El Teatro Libre fue fundado por tres grupos teatrales de dos universidades. Dio por superado el costumbrismo. Respetó a La Candelaria. iró sinceramente al TPB, a La Mama, a El Local. Pero era –y es– una nueva generación que, sin dejar atrás el activismo, sin negar su origen burgués, ha creído en el teatro de autor. Ha vivido convencido de que no es necesario vararse en las creaciones colectivas sobre lo que está pasando en el país.
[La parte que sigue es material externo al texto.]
import Summits.QuantumFields.YangMills.Theorems.BalabanUVNodesN06StateAssemblyAtPinsPUW

/-!
# BalabanUVNodes ∕ N06 ([B9], `Dag.B9_main`) — R1 J-TWIN (STATE MACHINERY 4∕5): THE STATE ASSEMBLY AT THE PINS (the S-leaves' four state tuples from the five
# state-layer faces), ALONG A SUB-FAMILY `f : J → MemberY …` — the J-twin of ✓`…N06StateAssemblyAtPinsPUW.hStateAssemblyW_of_faces` (dag-n06-d g21, U8 variant `W`)

Track A of `YM-PLAN.md` (cell `pub-ymgap`, HUMAN RULING D-0062), node **N06** = [Balaban1985BackgroundPropagators]; IR-N06-SECTION-2 road **R1** («J-twin of the
producer cone», ★★★ director-ym №524 (3): authorised in principle, STAGED, sibling files only), `R1-JTWIN-SPEC.md` rule (R)′ (dag-n06-d, 2026-08-31): re-key EXACTLY
the section-tainted ∀-member rows along `f`, keep data ∕ pins ∕ laws ∕ section-free rows member-wide, tainted conclusions along `f` ((R).3′).
Seat `pub-ymgap-dag-n06-d` g30 — the STATE-MACHINERY layer under dag-n06-l's (7)ᴶ ∕ (10)ᴶ ∕ L1ᴶ; leaf feeder 4∕4 of `…N06StateLayerAtPinsPUWParJ` (independent of the
other three).  The parent's conclusion is a plain `∀ x …` (no ∃; every constant is an argument), its proof `intro x …` pointwise; the twin is needed only because the
face `hPairs` enters as a member-wide FAMILY binder.

WHAT.  `hStateAssemblyW_of_faces_J` = the parent's theorem with `{J : Type} (f : J → MemberY d ℓ hd hL b₀ b₁ Mstar)` added after the `H` binder and
* TAINTED ROW OF THIS TWIN: `hPairs` — `StepS` + the one-step pairs (output of ✓`…StatePairsAtPinsPUJ`, fed by the (3.131)∕(3.137) letters ⟸ (3.49) `h49`, Δ⁽²⁾ `hD2`,
  T_a `hta`), re-keyed `∀ x : MemberY … ↦ ∀ j : J`, read at `f j`;
* LEFT member-wide: the four section-free faces `hG0 hSF hPA hPB` (G₀ : 𝔠⁽⁰⁾ → 𝔖₂; G₀∇_U : 𝔠_W⁽¹⁾ → 𝔖₂ + readings + κ + ℓ¹; producers A; producers B — outputs of
  `…StateProducerG0AtPinsPU ∕ …StateClassFactsAtPinsPU ∕ …StateProducersAAtPinsPU ∕ …StateProducersBAtPinsPUW`, whose inputs are Theorem 3.3's G₀-layer rows and the
  DgDvd∕XdYd∕Dv∕G₀Q⋆ legs, all section-free), the letter families `bXH bH13 bHXA bW 𝔬12 𝔭A Dd Dsd wZ`, every constant ∕ rate ∕ threshold and its ordering hypothesis;
* conclusion `∀ j : J, M₁ ≤ (geo9Y (f j)).M → … hst20 ∧ hst10 ∧ hst21 ∧ hst11` (the four state tuples at `f j`) along `f`.
PROOF: the parent's text by generator (`mkJ.py` over the tree bytes): `intro x ↦ intro j`, member reads `x ↦ f j`, `hPairs x ↦ hPairs j`; the private arithmetic helper
`mulL_le` is restated privately (as in the parent); nothing re-derived.  The member-wide parent is the instance `J := MemberY …`, `f := id`.  ORPHAN by design until
`…N06StateLayerAtPinsPUWParJ` lands (honest).
HONEST FRAMING.  Bookkeeping over landed objects; the five faces are HYPOTHESES; nothing of [B9] ∕ [4] asserted; COUNT-NEUTRAL (`--supports stmt-QuantumFields-27239
--as helper`); N06 NOT discharged; K1 NOT closed; under R1 the inner-corner question stays DISPLAYED at the K1 face ∕ NODE O join by (α5); nothing continuum ∕ OS ∕
mass gap ∕ Clay.  0 `def`, 0 `sorry`.  NEW file; the parent untouched.
[cite: Balaban1985BackgroundPropagators, (3.130)–(3.131) pp.421–422, (3.138) p.423, (3.42)–(3.47) pp.397–398; Balaban1984PropagatorsII, (2.51)–(2.54) pp.232–233, (2.60) p.234]
-/

noncomputable section

namespace Summit.QuantumFields.YangMills.BalabanUVNodes.N06StateAssemblyAtPinsPUWJ

open Literature.MathematicalPhysics.QuantumFieldTheory.Balaban1983to89
open Literature.MathematicalPhysics.QuantumFieldTheory.Balaban1983to89.Node00 (FBondY IBondY)
open B9Thm34Ext (toB6)
open B11SectG (HasMaj BlockNorm)
open B9Thm312Whole (cNorm GeoOK)
open B9Thm312WholeClasses (cNormR rwt rwt_nonneg)
open B9CoReadingCoords (XBK)
open B9CoReadingCoordsS (XSK)
open B9CoReadingCoordsH (XHK)
open B9CoReadingCoordsTranspose (TrIdx)
open B9PinMembersKLevelV1 (MemberY geo9Y)
open B9BackgroundsKLevelV1R (RegFamY bg9YR)
open B9GeoLemma21KLevelV1 (geo9Y_len_pos geo9Y_dist_triangle geo9Y_dist_comm)
open B9GeoNormsKLevelV1 (geo9K_dist_nonneg)
open B7Prop2SpecialUnitary (specialUnitaryUnits)
open B9PerturbationMajorantAlgebra (hasMaj_weaken)
open B9SectDSup (weightNorm)
open B9Thm312WholeStepRegular (StepS)
open B9RWSums343Holder (HolderProbes)
open B9Ineq347Reading (geo9Y_L)
open scoped Matrix.Norms.L2Operator

variable {N : ℕ} {d ℓ : ℕ} {hd : 1 ≤ d + 1} {hL : Odd (ℓ + 1) ∧ 1 < ℓ + 1} {b₀ b₁ : ℝ} {Mstar : ℕ}

/-- Kernel bookkeeping with an extra factor: `C·(Mα₀)·L ≤ θ·(Mα₀)` from `C·(ℓ+1) ≤ θ` and `L = ℓ+1`. [folklore] -/
private theorem mulL_le (x : MemberY d ℓ hd hL b₀ b₁ Mstar) {C θ m : ℝ} (hm : 0 ≤ m) (h : C * (((ℓ + 1 : ℕ) : ℝ)) ≤ θ) :
    C * m * (geo9Y x).L ≤ θ * m := by
  rw [geo9Y_L x, mul_right_comm]; exact mul_le_mul_of_nonneg_right h hm
import Literature.MathematicalPhysics.QuantumFieldTheory.Balaban1983to89.B8SockSP5ThresholdsSrc
import Literature.MathematicalPhysics.QuantumFieldTheory.Balaban1983to89.B8SockSP5ProviderSrcGamma
import Literature.MathematicalPhysics.QuantumFieldTheory.Balaban1983to89.B8SockSP5BaseSrcGamma
import Literature.MathematicalPhysics.QuantumFieldTheory.Balaban1983to89.B8SockSP5uProviderSrcGamma
import Literature.MathematicalPhysics.QuantumFieldTheory.Balaban1983to89.B8SockP5uEProviderGamma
Durante sus primeros años, mientras se llenaba la sede del centro e iba tomando forma la institución que conocemos, el Libre tuvo el valor para montar obras tan exigentes como La madre, La agonía del difunto, El rey Lear, Las brujas de Salem, La balada del café triste.
El Libre ha sido un refugio para nuestros grandes talentos: la actriz Laura García, el pintor Lorenzo Jaramillo, el artista Enrique Grau, el escritor Jairo Aníbal Niño, el pintor Juan Antonio Roda, el músico Rafael Puyana, el dramaturgo Sebastián Ospina y la escritora Piedad Bonnett han enriquecido la tarea de defender ese triunfo humano que sigue siendo el teatro. Se necesita coraje para que un teatro cumpla cincuenta. Y semejante cumpleaños es una buena excusa para dar las gracias.